[Provided data]:
import Literature.AnabelianGeometry.EtaleTheta.RealifiedDivisorMonoidsOfRlfQWeak
import Literature.AlgebraicGeometry.Frobenioids.MonoidFunctorsOnD
import HarnessLib

/-!
# [EtTh] Def 3.6 (i): the binder `hBinj` ("pull-backs of `B₀^Λ` along morphisms of `D₀` are injective") at the
# CONSTRUCTED data `ofRlfZ` / `ofRlfQ` / `ofRlfZWeak` / `ofRlfQWeak` — REDUCED to ONE statement about the Def 3.3 (iii) data

S. Mochizuki, *The étale theta function …*, Publ. RIMS **45** (2009) [MochizukiEtTh2009], Def 3.3 (iii) PDF p.73 (`B₀(Y) =
lim Mero(Z^log_∞)^{Gal(Z^log_∞/Y)}`: log-meromorphic functions of CONNECTED tempered coverings, contravariant in `Y`), Def 3.6 (i)
p.76 (`B₀^Λ := B₀` for `Λ = ℤ`, `:= B₀^pf` for `Λ = ℚ`) [cite: MochizukiEtTh2009, Def 3.6 p.76]; S. Mochizuki, *The geometry of
Frobenioids I* (2008), Def 1.1 (ii) p.19 / Thm 5.2 preamble p.100 ("`B` a group-like monoid on `D`": pull-back maps injective).

abc-iut cell, layer L2, seat abc-iut-L2-t3 (gen 4; owner of the Def 3.3 (iii)/3.6 (i)(ii) interfaces).  PROOF-ONLY (0 defs).
After tonight's sub-DAG work the residual of [EtTh] Thm 4.4 (i)(ii)(iii) at the GENUINE connected base is `{hBinj₁, hBinj₂,
T44-L15b}` (abc-iut-w5-d179 g4, `BiKummerThm44SubModelConnectedBinj.lean` p434227; `hBinj` is also the binder of abc-iut-L2-t3's
`TemperedFrobenioid.isMonoidOn_ratFnFunctor` / `isFrobenioid_of_structural` and of `Discharge/Sec3RatFnMonoidOn`), where
`hBinj : ∀ {Y Y'} (g : Y ⟶ Y'), Injective (T.BΛ.map g).hom` is a property of the Def 3.6 (i) datum `B₀^Λ` of `T`.  For the data
CONSTRUCTED from Def 3.3 (iii) data `dm` this file reduces it to the ONE `B₀`-level statement
`hB₀inj : ∀ {Y Y'} (g : Y ⟶ Y'), Injective (dm.B₀.map g).hom` — "the function field of a connected covering embeds in that of a
connected covering above it" (for the genuine `B₀` an inclusion of invariants inside `Mero(Z^log_∞)`):
* `ofRlfZ_hBinj`, `ofRlfZWeak_hBinj` — `Λ = ℤ`: `B₀^ℤ = B₀`, verbatim;
* `ofRlfQ_hBinj`, `ofRlfQWeak_hBinj` — `Λ = ℚ`: `B₀^ℚ = B₀^pf` and L1's `perfectionMap_injective` ([FrdI] Def 1.1 (ii): `f`
  injective ⇒ `f^pf` injective).
NOT here: `Λ = ℝ` (`B₀^ℝ = ℝ·Φ₀^birat ⊆ (Φ₀^rlf)^gp`, `ofRlfR`): injectivity of realified pull-backs is NOT formal (cell finding
P53-F2, `RealificationMapNotInjective` / `…FiniteSupp` / `…AtTheData`: it needs finitely supported divisors, which the special-fibre
divisor of a tempered covering is not) — stays the binder `hBinj` there.  Census consequence (13:00Z v-next, owner's list
`HOME/staging/L2/L2-t3/VNEXT-CENSUS-Sec3-Sec4-L2t3.md`): at `Λ ∈ {ℤ, ℚ}` the input is the Def 3.3 (iii)-level clause `hB₀inj`.
HONEST FRAMING: refereed pre-IUT material; a reduction between explicit hypotheses, nothing asserted for abstract data; nothing
here bears on [IUTchIII] Cor. 3.12.
-/

namespace Literature.AnabelianGeometry.EtaleTheta

open CategoryTheory Opposite Function Literature.AlgebraicGeometry.Frobenioids

universe u v w

namespace RealifiedDivisorMonoids

variable {D₀ : Type u} [Category.{v} D₀] (dm : DivisorMonoids.{u, v, w} D₀)

section Strong

variable (hpf : ∀ Y : D₀ᵒᵖ, IsPerfFactorial (dm.Φ₀.obj Y))

/-- **`hBinj` at `ofRlfZ dm hpf`** (`B₀^ℤ = B₀`): verbatim the `B₀`-level injectivity. [cite: MochizukiEtTh2009, Def 3.6 p.76] -/
theorem ofRlfZ_hBinj (hB₀inj : ∀ {Y Y' : D₀ᵒᵖ} (g : Y ⟶ Y'), Injective (dm.B₀.map g).hom) :
    ∀ {Y Y' : D₀ᵒᵖ} (g : Y ⟶ Y'), Injective ((ofRlfZ dm hpf).BΛ.map g).hom :=
  fun g => hB₀inj g

/-- **`hBinj` at `ofRlfQ dm hpf`** (`B₀^ℚ = B₀^pf`): `f` injective ⇒ `f^pf` injective (L1 `perfectionMap_injective`).
[cite: MochizukiEtTh2009, Def 3.6 p.76] -/
theorem ofRlfQ_hBinj (hB₀inj : ∀ {Y Y' : D₀ᵒᵖ} (g : Y ⟶ Y'), Injective (dm.B₀.map g).hom) :
    ∀ {Y Y' : D₀ᵒᵖ} (g : Y ⟶ Y'), Injective ((ofRlfQ dm hpf).BΛ.map g).hom :=
  fun g => perfectionMap_injective (dm.B₀.map g).hom (hB₀inj g)

end Strong

section Weak

variable (hpf : ∀ Y : D₀ᵒᵖ, IsPerfFactorialCof (dm.Φ₀.obj Y))

/-- **`hBinj` at `ofRlfZWeak dm hpf`** (weak vocabulary, `B₀^ℤ = B₀`). [cite: MochizukiEtTh2009, Def 3.6 p.76] -/
theorem ofRlfZWeak_hBinj (hB₀inj : ∀ {Y Y' : D₀ᵒᵖ} (g : Y ⟶ Y'), Injective (dm.B₀.map g).hom) :
    ∀ {Y Y' : D₀ᵒᵖ} (g : Y ⟶ Y'), Injective ((ofRlfZWeak dm hpf).BΛ.map g).hom :=
  fun g => hB₀inj g

/-- **`hBinj` at `ofRlfQWeak dm hpf`** (weak vocabulary, `B₀^ℚ = B₀^pf`). [cite: MochizukiEtTh2009, Def 3.6 p.76] -/
theorem ofRlfQWeak_hBinj (hB₀inj : ∀ {Y Y' : D₀ᵒᵖ} (g : Y ⟶ Y'), Injective (dm.B₀.map g).hom) :
    ∀ {Y Y' : D₀ᵒᵖ} (g : Y ⟶ Y'), Injective ((ofRlfQWeak dm hpf).BΛ.map g).hom :=
  fun g => perfectionMap_injective (dm.B₀.map g).hom (hB₀inj g)

end Weak

end RealifiedDivisorMonoids

end Literature.AnabelianGeometry.EtaleTheta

[Work request]: Go line by line through the material above and return each one that includes "Mero".

[Answer]:
lim Mero(Z^log_∞)^{Gal(Z^log_∞/Y)}`: log-meromorphic functions of CONNECTED tempered coverings, contravariant in `Y`), Def 3.6 (i)
connected covering above it" (for the genuine `B₀` an inclusion of invariants inside `Mero(Z^log_∞)`):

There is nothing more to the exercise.